October 29, 2020
Being able to hijack a Python package gives you a lot of opportunities. pip
does not just place a package to some specified location. It runs the setup.py
file that comes with most packages. This means you are effectively running unknown code on your machine every time you install a new package. Moreover, since pip
runs as your user, it has the same permissions you do1. It can read ssh keys, gpg keys, inspect your home directory or install ransomware, you name it. Furthermore, according to the tiobe index, Python is one of the most used languages in the world which makes it even more valuable resource to hijack. So, I hope, you are sold. Let’s do it!
Installing a malicious package on someone's computer is easier than one would think. To find out how do we perform the attack, we need to understand how pip
resolution works. Firstly, pip queries all repositories it knows. The default one is PyPI, however, you can specify additional ones with --extra-index-url
option. After getting responses, it chooses the latest available version of the package. If responses with the same versions are received from multiple repositories, pip
prefers PyPI or treats them equally.
The important part for us is that it chooses the package with the latest version. To inject our malicious package, all we need to do is to guess the name of a package and create a new one with a higher version. Then we upload it PyPI. We choose PyPI since it’s the most widely used registry. Now when someone tries to install the package with the same name from some internal registry, pip
will find our malicious version on PyPI and download it instead.

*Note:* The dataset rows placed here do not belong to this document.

import Mathlib.Analysis.InnerProductSpace.GramSchmidtOrtho
import Mathlib.Analysis.InnerProductSpace.PiL2
import Mathlib.LinearAlgebra.Matrix.ToLin
import HarnessLib

/-!
# Route `VirialFluxGap` (YangMills): the RESOLVENT EULER FIELD — an ORTHONORMAL kernel family from linearly independent kernel vectors

Toward the deciding crux `VirialFluxGap.PeriodicSoftness` (item stmt-QuantumFields-24141), generic-region Euler field (memo v2, input (iii)).
✓`FrameHessian.generic_divergence_upper` takes `m` ORTHONORMAL vectors `k_a` (for the dot product on `ι → ℝ`) in the kernel of the raw frame
Hessian at the zero; ✓`hess_mulVec_eq_zero_of_valley_curve` ∕ ✓`tendsto_inv_smul_stdCoord_log` produce kernel vectors that are merely linearly
independent.  This file is the Gram–Schmidt letter closing that gap:

* ★ `exists_orthonormal_kernel_family` — from `m` linearly independent vectors `w_a : ι → ℝ` with `B·w_a = 0` there are `m` vectors `k_a` with
  `k_a · k_b = δ_{ab}` and `B·k_a = 0` (Gram–Schmidt in `EuclideanSpace ℝ ι`; the span of kernel vectors lies in the kernel).

HONEST FRAMING: linear-algebra letter; ⟨24141⟩ stays OPEN; no stub / crux / rung / summit is closed; the Yang–Mills mass gap is NOT proved; no summit
is proved by a line.  THEOREMS ONLY (0 `def`, 0 `sorry`), standard axioms.  Explicit-unit seat `ym-line-fcl-p3` g40 (cell ym-idea-1, free hands),
`--supports stmt-QuantumFields-24141`.  References: [folklore].
-/

set_option autoImplicit false

open Matrix WithLp InnerProductSpace
open scoped BigOperators InnerProductSpace

namespace Summit.QuantumFields.YangMills.Theorems.VirialFluxGap.ResolventField

variable {ι : Type*} [Fintype ι]

/-- ★ **Orthonormal kernel family from linearly independent kernel vectors.**  If `w_a : ι → ℝ` (`a : Fin m`) are linearly independent with
`B·w_a = 0`, there are `k_a` with `k_a · k_b = δ_{ab}` and `B·k_a = 0`. [folklore] -/
theorem exists_orthonormal_kernel_family {B : Matrix ι ι ℝ} {m : ℕ} (w : Fin m → ι → ℝ) (hli : LinearIndependent ℝ w)
    (hker : ∀ a, B *ᵥ w a = 0) :
    ∃ k : Fin m → ι → ℝ, (∀ a b, k a ⬝ᵥ k b = if a = b then 1 else 0) ∧ ∀ a, B *ᵥ k a = 0 := by
  classical
  -- move to `EuclideanSpace ℝ ι`
  let e : (ι → ℝ) ≃ₗ[ℝ] EuclideanSpace ℝ ι := (WithLp.linearEquiv 2 ℝ (ι → ℝ)).symm
  let f : Fin m → EuclideanSpace ℝ ι := fun a => e (w a)
  have hf : LinearIndependent ℝ f := hli.map' e.toLinearMap (LinearEquiv.ker _)
  -- the kernel of `B` as a submodule of the Euclidean space
  let T : EuclideanSpace ℝ ι →ₗ[ℝ] (ι → ℝ) := (Matrix.mulVecLin B).comp e.symm.toLinearMap
  have hTf : ∀ a, T (f a) = 0 := by
    intro a
    show B *ᵥ (e.symm (e (w a))) = 0
    rw [LinearEquiv.symm_apply_apply]; exact hker a
  have hspan : Submodule.span ℝ (Set.range f) ≤ LinearMap.ker T := by
    rw [Submodule.span_le]
    rintro _ ⟨a, rfl⟩
    exact hTf a
  -- Gram–Schmidt
  let g : Fin m → EuclideanSpace ℝ ι := gramSchmidtNormed ℝ f
  have hg : Orthonormal ℝ g := gramSchmidtNormed_orthonormal hf
  have hgker : ∀ a, T (g a) = 0 := by
    intro a
    have hmem : gramSchmidt ℝ f a ∈ Submodule.span ℝ (Set.range f) := by
      have h := gramSchmidt_mem_span ℝ f (le_refl a)
      exact Submodule.span_mono (Set.image_subset_range _ _) h
    have hmem' : g a ∈ Submodule.span ℝ (Set.range f) := by
      show gramSchmidtNormed ℝ f a ∈ _
      unfold gramSchmidtNormed
      exact Submodule.smul_mem _ _ hmem
    exact hspan hmem'
  refine ⟨fun a => ofLp (g a), fun a b => ?_, fun a => ?_⟩
  · have h := (orthonormal_iff_ite.1 hg) a b
    rw [EuclideanSpace.inner_eq_star_dotProduct, star_trivial, dotProduct_comm] at h
    exact h
  · have h := hgker a
    exact h

end Summit.QuantumFields.YangMills.Theorems.VirialFluxGap.ResolventField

One thing we can do is to install only from trusted registries, which is not ideal. To install a package from an internal repository, we would need to host its dependencies as well. How will we choose which dependencies to host? The simplest solution would be to mirror the PyPI. However, that is not always possible2.
pip
can be also used in hash-checking mode to verify packages against tempering. To ensure the authenticity, developers need to download hashes for every package by hand from registries and verify it themselves, which is so tedious and clumsy nobody does it. Some tools like poetry try to make it more userfriendly and download and verify those hashes for you, nonetheless, since they're downloaded automatically from repositories, you lose the authenticity and are back in integrity check only.
Another solution is to be faster than the attacker. We create placeholders in PyPI first. The difference is that we will create them with low enough version instead of a higher one. Hence, when pip
will query repositories for the specified package, it will receive responses from the internal registry as well as from PyPI. However, the package version from PyPI will be lower and pip
will install the desired version.
Nonetheless, creating and uploading a placeholder package for every internal package is an awful amount of work. That’s why we created artifactory-pypi-scanner
which we use at Pan-Net. It lists all Python packages in a JFrog Artifactory instance. Then it checks whether they're present on PyPI and creates new ones with the same name if they do not exist on PyPI. What's more, when a conflicting package is found, the scanner will report it in a machine-readable format (JSON
) for further processing.
If you are interested, you can go-get it from source or download pre-built binaries from releases.
artifactory-pypi-scanner
is configured by environmental variables. For detailed usage instructions see configuration section in the GitHub repository.
$ artifactory-pypi-scanner | jq
Please say you're not running pip
with sudo
.
For example A lets you set permissions only on a registry level. Thus, enabling anyone with access right to Artifactory to overwrite your Python package.